C is a horrible language to start with and C++ even more. It's wonderfully versatile, but when you try to learn something, you have to be able to focus on the basic principle, without being distracted with trying to remember all memory handles, so that you can free them later on. Also, teachers like to show off with stuff like, instead of trying to teach anything.
((barValue*)((complexType*)foo->bar))[3].x()
hansschmucker: Don't. Really, don't. There are plenty of script languages which won't scar you forever. Anyway, in case somebody missed it, I started writing a JS tutorial over
here Wishbone: Yes, I know. Javascript is just somewhat more complicated than VBScript (or more advanced, if you will), so if you have zero programming experience, I think VBScript is an easier place to start. I learned programming using C++ in school, but if I hadn't had to stick with it to pass, I might not have had the tenacity to keep at it for long.
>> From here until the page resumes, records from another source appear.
import Summits.CriticalPhenomena.PercolationContinuityZ3.Theorems.Transplant.FKConnectivityAllQK5
import Summits.CriticalPhenomena.PercolationContinuityZ3.Theorems.Transplant.FKConnectivityAllQEdgeLocal
import HarnessLib

/-!
# Connectivity correlation inequalities for `φ_{w,q}`, every `q > 0` — single-edge MONOTONICITY of `φ(x ↔ y)` in the edges AT `x, y`
# on every weighted graph with at most five vertices, `0 < q ≤ 1`

Helper file (`--supports stmt-CriticalPhenomena-4575`), FK sub-lane `prim-bschramm-fk-3` (gen 10) of the post-continuity programme;
builds on p205010 (kernel theorem, internal audit signed; external expert review pending).  No definitions, no named facts, no sorries;
standard axioms.

Grimmett's comparison inequality (3.21) — connection probabilities are non-decreasing in every edge parameter — is proved for `q ≥ 1` only
(FKG); below `q = 1` it is the "EC⁺" form of edge-negative association (fk-2's master identity; fk-1 g6 `edgeConnMono_of_negCorr_at`).  From the
`K₅` certificate (`edgeNegCorrAdjOn_of_card_le_five`, gen 10) we get the ADJACENT slice on five vertices: for `card V ≤ 5`, `0 < q ≤ 1`, every
weight vector `w` and every non-loop pair `f` meeting `x` or `y`, raising the parameter of `f` from `0` to `1` does not lower `φ_{w,q}(x ↔ y)`
(**`openConn_mono_pair_at_endpoint_of_card_le_five`**).  The far-edge case (`f` disjoint from `{x, y}`) on five vertices is exactly the open
disjoint-pair Rayleigh question for `K₅` (bschramm/FK-BARRIER.md §14.4).
[cite: Grimmett2006, Thm. (3.21) (p. 43); §3.9 eq. (3.94) (p. 63); §5.8 (p. 131)] [cite: Wagner2006, Conj. 5.3 (p. 13)]
-/

noncomputable section

namespace Summit.CriticalPhenomena.PercolationContinuityZ3.Theorems

namespace FK

open MeasureTheory Literature.Probability.LatticeModels Literature.Probability.Percolation
open scoped Classical

variable {V : Type*} [Fintype V]

/-- **`φ(x ↔ y)` is non-decreasing in the parameter of any pair at `x` or `y`, on every weighted graph with at most five vertices,
`0 < q < 1`**: for `card V ≤ 5`, a non-loop pair `f` containing `x` or `y`, and every weight vector `w`,
`φ_{w[f↦0],q}(x ↔ y) ≤ φ_{w[f↦1],q}(x ↔ y)`. (Adjacent-edge negative correlation on `≤ 5` vertices + the local master identity.)
[cite: Grimmett2006, Thm. (3.21) (p. 43); §3.9 eq. (3.94) (p. 63)] [cite: Wagner2006, Conj. 5.3 (p. 13)] -/
theorem openConn_mono_pair_at_endpoint_of_card_le_five (hV : Fintype.card V ≤ 5) {q : ℝ} (hq0 : 0 < q) (hq1 : q < 1)
    (w : Sym2 V → unitInterval) (x y : V) (f : Sym2 V) (hf : ¬ f.IsDiag) (hfx : x ∈ f ∨ y ∈ f) :
    (rcMeasureW (Function.update w f 0) q ∅).real (openConn x y) ≤
      (rcMeasureW (Function.update w f 1) q ∅).real (openConn x y) := by
  set c : unitInterval := ⟨1 / 2, by norm_num, by norm_num⟩ with hc
  refine edgeConnMono_of_negCorr_at hq0 hq1 w f x y c (by rw [hc]; norm_num) (by rw [hc]; norm_num) fun hxy hfe => ?_
  have he : ¬ (s(x, y) : Sym2 V).IsDiag := by rw [Sym2.mk_isDiag_iff]; exact hxy
  have hshare : ∃ v : V, v ∈ s(x, y) ∧ v ∈ f := by
    rcases hfx with h | h
    · exact ⟨x, Sym2.mem_mk_left x y, h⟩
    · exact ⟨y, Sym2.mem_mk_right x y, h⟩
  exact edgeNegCorrAdjOn_of_card_le_five hV hq0 hq1.le _ s(x, y) f he hf hfe hshare

end FK

end Summit.CriticalPhenomena.PercolationContinuityZ3.Theorems

end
Of course, at some point you pass a sort of "point of no return", after which you can keep going by yourself, but to get there, you need to put in a lot of work.
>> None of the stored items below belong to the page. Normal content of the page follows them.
import Summits.QuantumFields.BalabanUV.Beta.AxialDressingRootedSupport
import Summits.QuantumFields.BalabanUV.Beta.ChartConjugationRelativeEnd

/-!
# The ROOTED axial dressing `Πᵀ_ρ` — part 8: REFLECTION INVARIANCE of the CENTRED projector kernel and of the co-dressed
# resolvent (`refK (Φ N α) (piK ctr N) = piK ctr N`, `refK (Φ Lc α) G_j = G_j`)

HONEST FRAMING (cell charter, verbatim): «discharging BetaPertH makes Balaban's UV stability UNCONDITIONAL — a real
constructive-QFT result; it is NOT the continuum limit and NOT the Clay problem.»  DERIVED cell leaf (pub-balaban β sub-cell,
lane an2 gen 12, item (ii-2a) of NOTE X-an2-41 §4, file 2 of 2); no statement of Bałaban's papers is typed here, no `[cite:]` tag,
no `Prop` fact; it instantiates no binder of the β-function wall by itself — it DISCHARGES one binder of an2's own conditional END
`ChartConjugationRelativeEnd.axisReflectionCovariant_flipK_TbalOf_dressAt_rel` (the reflection invariance `hGr` of the co-dressed step
resolvents) at the centred root for odd `Lc`.  NOT `BetaPertH`; NOT continuum; NOT Clay.

## What is here

* §2 `treeGaugeAt_map` / `axProjAt_map` (additive maps of coefficients, from an2's `AxialProjector.axial_map`), `pm_cast`, `R1_bondInd`,
  and the MATRIX FORM of an5's `RootedComb.axProjAt_R1`: **`pm_refl`** — at the centred root, `N` odd, every axis `α`,
  `pm b p a q = ε_a ε_b · pm b (bref α b p) a (bref α a q)`.
* §3 **`refK_piK`**: `refK (Φ N α) (piK (toSite (ctrOff (d+1) N)) N) = piK …` (`Odd N`; field block by `pm_refl` + the window lemmas of
  part 7, multiplier block because `mref` is a bijection), `refK_trK`, and — through `KernelReflection.comp_refK` —
  **`refK_coDressKAt`** (a spread reflection-invariant `K` has a reflection-invariant co-dressed kernel) and **`refK_coDressKAt_KInvStep`**
  (`ResolventReflection.refK_KInvStep` BY NAME).
* §4 **`axisReflectionCovariant_flipK_TbalOf_dressCtr_rel`**: an2's dressed-family END `ChartConjugationRelativeEnd.axisReflectionCovariant_flipK_TbalOf_dressAt_rel`
  AT THE CENTRED ROOT with its binder `hGr` DISCHARGED by §3 — the `hR` hypothesis of `OneStepKernelFamily.d1Drift_of_D1Tel_D1Rep` for the
  centred dressed family `fun j ↦ dressAt (ctrOff_mem_box _) (Js⁰ j)` (`Odd Lc`; the shape of `SpineRooted.JsBalAn1AtCtr`) from the remaining
  BINDERS only: `RelInv G_j (𝕄 j) E` (item (ii-1)), the contact families commuting with `E`, and the six jet laws of the UNDRESSED jets.

All declarations `[folklore]`; axioms standard.
Provenance: b2b-balaban β sub-cell, unit beta-an2 gen 12, 2026-08-19 (v1); over part 7, an5's `RootedComb.axProjAt_R1` /
`ResolventReflection`, an2's `AxialProjector.axial_map` BY NAME; no existing file touched.
-/

open Finset
open scoped BigOperators
open Literature.MathematicalPhysics.QuantumFieldTheory
open Literature.MathematicalPhysics.QuantumFieldTheory.Balaban1983to89
open Literature.MathematicalPhysics.QuantumFieldTheory.Balaban1983to89.Beta
open B12Sec2to5 (l1 l1_nonneg)
open ExpKernelCalculus (MKer Decays BiLoc comp tr shiftK)
open AffineAveraging (Form0 Form1 box toSite unitVec unitVec_apply)
open AveragingContours (blk segUp segDown seg corner axialAux axial grad)
open AveragingContoursRooted (treeGaugeAt ctrOff ctr ctrOff_mem_box)
open RootedComb (axProjAt axProjAt_apply axProjAt_R1 ctr_eq_toSite)
open AxialProjector (zsmul_blk_le lt_zsmul_blk_add axial_map)
open PolarizationSign (reflSign)
open KernelReflection (LegMap refK refK_apply comp_refK)
open ResolventReflection (sref sref_apply bref bref_apply bref_bref mref mref_mref R1 Φ Φ_r_inl Φ_r_inr Φ_s_inl Φ_s_inr reflSign_mul_self refK_KInvStep)
open OneStepResolventKernel (Fib LocStencil JetData)
open OneStepKernelFamily (KInvStep decays_KInvStep vertexOfK TbalOf flipK)
open PolarizationSign (AxisReflectionCovariant)
open Summit.QuantumFields.BalabanUV.Beta.TameKernelCalculus

namespace Summit.QuantumFields.BalabanUV.Beta.AxialDressingRooted

noncomputable section

variable {n : ℕ}

/-! ## §2 Additive maps of coefficients; the matrix form of `axProjAt_R1` -/

section MatrixRefl

variable {R R' : Type*} [AddCommGroup R] [AddCommGroup R']

/-- [folklore] The rooted tree integral commutes with additive maps of the coefficients. -/
theorem treeGaugeAt_map (φ : R →+ R') (ρ : Fin n → ℤ) (A : Form1 n R) (L : ℕ) (x : Fin n → ℤ) :
    treeGaugeAt ρ (fun κ z => φ (A κ z)) L x = φ (treeGaugeAt ρ A L x) := by
  unfold treeGaugeAt
  rw [axial_map, map_list_sum]

/-- [folklore] The rooted projector commutes with additive maps of the coefficients. -/
theorem axProjAt_map (φ : R →+ R') (ρ : Fin n → ℤ) (L : ℕ) (A : Form1 n R) (κ : Fin n) (x : Fin n → ℤ) :
    axProjAt ρ L (fun κ z => φ (A κ z)) κ x = φ (axProjAt ρ L A κ x) := by
  rw [axProjAt_apply, axProjAt_apply, treeGaugeAt_map, treeGaugeAt_map, map_sub, map_sub]

/-- [folklore] The real cast of the matrix entry is the rooted projector of the real bond indicator. -/
theorem pm_cast (ρ : Fin n → ℤ) (N : ℕ) (β : Fin n) (p : Fin n → ℤ) (α : Fin n) (q : Fin n → ℤ) :
    (pm ρ N β p α q : ℝ) = axProjAt ρ N (fun κ z => (bondInd α q κ z : ℝ)) β p := by
  rw [pm_eq]
  exact (axProjAt_map (Int.castAddHom ℝ) ρ N (bondInd α q) β p).symm

/-- [folklore] The bond reflection transports bond indicators: `ε_κ · δ_{(a, bref a q)}(κ, bref κ x) = ε_a · δ_{(a,q)}(κ, x)`. -/
theorem R1_bondInd (α a : Fin n) (q : Fin n → ℤ) :
    R1 α (fun κ z => (bondInd a (bref α a q) κ z : ℝ)) = fun κ x => reflSign α a * (bondInd a q κ x : ℝ) := by
  funext κ x
  simp only [R1, bondInd_apply]
  by_cases hκ : κ = a
  · subst hκ
    by_cases hx : x = q
    · subst hx; simp
    · have hx' : bref α κ x ≠ bref α κ q := fun e => hx (by simpa using congrArg (bref α κ) e)
      simp [hx, hx']
  · simp [hκ]

/-- [folklore] **THE MATRIX FORM OF `RootedComb.axProjAt_R1`** (centred root, `N` odd, every axis `α`):
`pm b p a q = ε_a ε_b · pm b (bref α b p) a (bref α a q)` — the projector matrix commutes with the bond reflection. -/
theorem pm_refl {N : ℕ} (hN : Odd N) (α b : Fin n) (p : Fin n → ℤ) (a : Fin n) (q : Fin n → ℤ) :
    (pm (toSite (ctrOff n N)) N b p a q : ℝ) =
      reflSign α a * reflSign α b * (pm (toSite (ctrOff n N)) N b (bref α b p) a (bref α a q) : ℝ) := by
  have key := congrFun (congrFun (axProjAt_R1 hN α (fun κ z => (bondInd a (bref α a q) κ z : ℝ))) b) p
  rw [← ctr_eq_toSite]
  -- right side of `key`
  have eR : R1 α (axProjAt (ctr n N) N fun κ z => (bondInd a (bref α a q) κ z : ℝ)) b p =
      reflSign α b * (pm (ctr n N) N b (bref α b p) a (bref α a q) : ℝ) := by
    simp only [R1, pm_cast]
  -- left side of `key`
  have eL : axProjAt (ctr n N) N (R1 α fun κ z => (bondInd a (bref α a q) κ z : ℝ)) b p =
      reflSign α a * (pm (ctr n N) N b p a q : ℝ) := by
    rw [R1_bondInd, pm_cast]
    exact axProjAt_map (AddMonoidHom.mulLeft (reflSign α a)) (ctr n N) N (fun κ z => (bondInd a q κ z : ℝ)) b p
  rw [eL, eR] at key
  have hs := reflSign_mul_self α a
  calc (pm (ctr n N) N b p a q : ℝ) = reflSign α a * reflSign α a * (pm (ctr n N) N b p a q : ℝ) := by rw [hs, one_mul]
    _ = reflSign α a * (reflSign α b * (pm (ctr n N) N b (bref α b p) a (bref α a q) : ℝ)) := by rw [mul_assoc, key]
    _ = _ := by ring

end MatrixRefl

/-! ## §3 Reflection invariance of the centred projector kernel and of the co-dressed resolvent -/

section Refl

variable {d : ℕ}

/-- [folklore] `mref` is injective (an involution). -/
theorem mref_inj {N : ℕ} {α κ : Fin (d + 1)} {x x' : Fin (d + 1) → ℤ} : mref N α κ x = mref N α κ x' ↔ x = x' :=
  ⟨fun h => by simpa using congrArg (mref N α κ) h, fun h => by rw [h]⟩

/-- [folklore] **REFLECTION INVARIANCE OF THE CENTRED PROJECTOR KERNEL** (`N` odd, every axis `α`):
`refK (Φ N α) (piK ctr N) = piK ctr N` — the field block by `pm_refl` and the window lemmas of §1, the multiplier block
because `mref` is a bijection. -/
theorem refK_piK {N : ℕ} (hN : Odd N) (α : Fin (d + 1)) :
    refK (Φ N α) (piK (toSite (ctrOff (d + 1) N)) N) = piK (d := d) (toSite (ctrOff (d + 1) N)) N := by
  have hN1 : 1 ≤ N := hN.pos
  have hr : ctrOff (d + 1) N ∈ box (d + 1) N := ctrOff_mem_box hN1
  funext x x' a b
  rw [refK_apply]
  rcases a with a | m <;> rcases b with b | m'
  · simp only [Φ_s_inl, Φ_r_inl, piK_inl_inl]
    by_cases h0 : (pm (toSite (ctrOff (d + 1) N)) N b x' a x : ℝ) = 0
    · have h0' : (pm (toSite (ctrOff (d + 1) N)) N b (bref α b x') a (bref α a x) : ℝ) = 0 := by
        have e := pm_refl hN α b x' a x
        rw [h0] at e
        have hsa := reflSign_mul_self α a
        have hsb := reflSign_mul_self α b
        have : reflSign α a * reflSign α b ≠ 0 := by
          intro hz
          have := congrArg (fun t => t * (reflSign α a * reflSign α b)) hz
          simp only [zero_mul] at this
          nlinarith [hsa, hsb]
        rcases mul_eq_zero.1 e.symm with h1 | h1
        · exact absurd h1 this
        · exact h1
      rw [h0']
      split_ifs <;> simp [h0]
    · have h0z : pm (toSite (ctrOff (d + 1) N)) N b x' a x ≠ 0 := fun e => h0 (by rw [e, Int.cast_zero])
      rw [if_pos (window_refl_of_pm_ne_zero hN1 hr h0z α), if_pos (window_of_pm_ne_zero hN1 hr h0z), pm_refl hN α b x' a x]
  · simp [piK_inl_inr]
  · simp [piK_inr_inl]
  · simp only [Φ_s_inr, Φ_r_inr, piK_inr_inr]
    by_cases hm : m = m'
    · subst hm
      rw [reflSign_mul_self, one_mul]
      by_cases hx : x = x'
      · subst hx; simp
      · have hx' : mref N α m x ≠ mref N α m x' := fun e => hx (mref_inj.1 e)
        simp [hx, hx']
    · simp [hm]

/-- [folklore] Relabelling commutes with transposition. -/
theorem refK_trK (L : LegMap (d + 1) (Fib d)) (K : MKer (d + 1) (Fib d)) : refK L (trK K) = trK (refK L K) := by
  funext x y a b
  simp only [refK_apply, trK, mul_comm]

/-- [folklore] **REFLECTION INVARIANCE OF THE CO-DRESSED KERNEL** (centred root, `N` odd): a spread, reflection-invariant `K` has a
reflection-invariant co-dressed kernel `coDressKAt ctr N K` (`KernelReflection.comp_refK` twice, `refK_piK`). -/
theorem refK_coDressKAt {N : ℕ} (hN : Odd N) {K : MKer (d + 1) (Fib d)} (hK : Spr K) (α : Fin (d + 1))
    (hKr : refK (Φ N α) K = K) :
    refK (Φ N α) (coDressKAt (toSite (ctrOff (d + 1) N)) N K) = coDressKAt (toSite (ctrOff (d + 1) N)) N K := by
  have hN1 : 1 ≤ N := hN.pos
  have hr : ctrOff (d + 1) N ∈ box (d + 1) N := ctrOff_mem_box hN1
  have sP : Spr (piK (d := d) (toSite (ctrOff (d + 1) N)) N) := spr_piK hN1 hr
  have sPt : Spr (trK (piK (d := d) (toSite (ctrOff (d + 1) N)) N)) := spr_trK_piK hN1 hr
  rw [coDressKAt_eq, ← comp_refK (Φ N α) (fun x z a f b => slice_tame (spr_comp sPt hK).tame sP.tame x z a f b),
    ← comp_refK (Φ N α) (fun x z a f b => slice_tame sPt.tame hK.tame x z a f b), refK_trK, refK_piK hN α, hKr]

/-- [folklore] **THE BINDER `hGr` OF `ChartConjugationRelativeEnd.axisReflectionCovariant_flipK_TbalOf_dressAt_rel` DISCHARGED AT THE
CENTRED ROOT** (`Lc` odd): `refK (Φ Lc α) G_j = G_j` for `G_j := coDressKAt ctr Lc (KInvStep Lc j)` (`ResolventReflection.refK_KInvStep`). -/
theorem refK_coDressKAt_KInvStep {Lc : ℕ} [NeZero Lc] (hLc : Odd Lc) (j : ℕ) (α : Fin (d + 1)) :
    refK (Φ Lc α) (coDressKAt (toSite (ctrOff (d + 1) Lc)) Lc (KInvStep (d := d) Lc j)) =
      coDressKAt (toSite (ctrOff (d + 1) Lc)) Lc (KInvStep (d := d) Lc j) := by
  obtain ⟨δ, C, hδ, -, hK⟩ := decays_KInvStep (d := d) (Lc := Lc) j
  exact refK_coDressKAt hLc ⟨C, δ, hδ, hK⟩ α (refK_KInvStep j α)

end Refl

/-! ## §4 The `hR` END for the CENTRED dressed family, reflection invariance discharged -/

section Wiring

open Summit.QuantumFields.BalabanUV.Beta.ChartConjugation (conjV conjW)
open Summit.QuantumFields.BalabanUV.Beta.ChartConjugationRelative (RelInv)
open Summit.QuantumFields.BalabanUV.Beta.ChartConjugationRelativeEnd (axisReflectionCovariant_flipK_TbalOf_dressAt_rel)

/-- [folklore] **THE `hR` BINDER FOR THE CENTRED DRESSED WALL FAMILY, `Odd Lc`, OVER THE RELATIVE SOCKETS — reflection invariance
of the co-dressed step resolvents DISCHARGED (`refK_coDressKAt_KInvStep`).**  For UNDRESSED step jets `Js⁰ : ℕ → JetData 3 Lc` the centred
dressed family `fun j ↦ dressAt (ctrOff_mem_box _) (Js⁰ j)` (= `dressCtr ∘ Js⁰`) has `∀ j, AxisReflectionCovariant (flipK (TbalOf Lc … j))`
from the BINDERS: spread `𝕄 j`, `E` with `RelInv G_j (𝕄 j) E`, `G_j := coDressKAt ctr Lc (KInvStep Lc j)` (item (ii-1)); contact families
`C j α`, `X₂ j α` commuting with `E`; the jet laws (St), (Wt), (Sr-conj), (Wr-conj) of the UNDRESSED jets against `𝕄 j`.  Discharges nothing
of the wall by itself. -/
theorem axisReflectionCovariant_flipK_TbalOf_dressCtr_rel {Lc : ℕ} [NeZero Lc] (hLc : Odd Lc) (Js : ℕ → JetData 3 Lc)
    (M : ℕ → MKer 4 (Fib 3)) (E : MKer 4 (Fib 3)) (hM : ∀ j, Spr (M j)) (hE : Spr E)
    (hR : ∀ j, RelInv (coDressKAt (toSite (ctrOff 4 Lc)) Lc (KInvStep (d := 3) Lc j)) (M j) E)
    (hSt : ∀ (j : ℕ) (κ' : Fin 4) (u t : Fin 4 → ℤ), (Js j).S κ' (u + (Lc : ℤ) • t) = ExpKernelCalculus.shiftK (-((Lc : ℤ) • t)) ((Js j).S κ' u))
    (hWt : ∀ (j : ℕ) (μ : Fin 4) (y : Fin 4 → ℤ) (ν : Fin 4) (y' t : Fin 4 → ℤ),
      (Js j).W μ (y + t) ν (y' + t) = ExpKernelCalculus.shiftK (-((Lc : ℤ) • t)) ((Js j).W μ y ν y'))
    (C : ℕ → Fin 4 → Fin 4 → (Fin 4 → ℤ) → MKer 4 (Fib 3)) (Cc δc : ℕ → ℝ) (hC : ∀ j α, LocStencil (C j α) (Cc j) (δc j))
    (hδc : ∀ j, 0 < δc j) (X₂ : ℕ → Fin 4 → Fin 4 → (Fin 4 → ℤ) → Fin 4 → (Fin 4 → ℤ) → MKer 4 (Fib 3))
    (hX₂ : ∀ j α μ y ν y', Loc (X₂ j α μ y ν y'))
    (hEC : ∀ j α κ' u, comp E (C j α κ' u) = comp (C j α κ' u) E)
    (hEX₂ : ∀ j α μ y ν y', comp E (X₂ j α μ y ν y') = comp (X₂ j α μ y ν y') E)
    (hSrC : ∀ (j : ℕ) (α κ' : Fin 4) (u : Fin 4 → ℤ),
      (Js j).S κ' (bref α κ' u) = reflSign α κ' • refK (Φ Lc α) ((Js j).S κ' u + conjV (M j) (C j α κ' u)))
    (hWrC : ∀ (j : ℕ) (α μ : Fin 4) (y : Fin 4 → ℤ) (ν : Fin 4) (y' : Fin 4 → ℤ),
      (Js j).W μ (bref α μ y) ν (bref α ν y') = (reflSign α μ * reflSign α ν) • refK (Φ Lc α) ((Js j).W μ y ν y' +
        conjW (M j) (vertexOfK (coDressKAt (toSite (ctrOff 4 Lc)) Lc (KInvStep (d := 3) Lc j)) Lc (Js j).S μ y)
          (vertexOfK (coDressKAt (toSite (ctrOff 4 Lc)) Lc (KInvStep (d := 3) Lc j)) Lc (Js j).S ν y')
          (vertexOfK (coDressKAt (toSite (ctrOff 4 Lc)) Lc (KInvStep (d := 3) Lc j)) Lc (C j α) μ y)
          (vertexOfK (coDressKAt (toSite (ctrOff 4 Lc)) Lc (KInvStep (d := 3) Lc j)) Lc (C j α) ν y') (X₂ j α μ y ν y'))) :
    ∀ j : ℕ, AxisReflectionCovariant
      (flipK (TbalOf Lc (fun j => dressAt (ctrOff_mem_box (d := 4) (one_le_of_neZero Lc)) (Js j)) j)) :=
  axisReflectionCovariant_flipK_TbalOf_dressAt_rel (ctrOff_mem_box (d := 4) (one_le_of_neZero Lc)) Js M E
    (fun j α => refK_coDressKAt_KInvStep (d := 3) hLc j α) hM hE hR hSt hWt C Cc δc hC hδc X₂ hX₂ hEC hEX₂ hSrC hWrC

end Wiring

end

end Summit.QuantumFields.BalabanUV.Beta.AxialDressingRooted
Javascript has a lot of features, but the nice thing is that you can entirely ignore them if you want to. You can equally well write a BASIC-style function based code or a prototype based OOP-style.
I usually teach JS, because, as a C-LIKE language, it's incredibly well structured, while BASIC variants often adopt bits and pieces from whatever language the developer currently fancies. That may be C, that may be LINGO, that maybe PYTHON, that may be PERL. There's no structure. You think you understand the logic in one part only to see that a different part has an entirely different logic.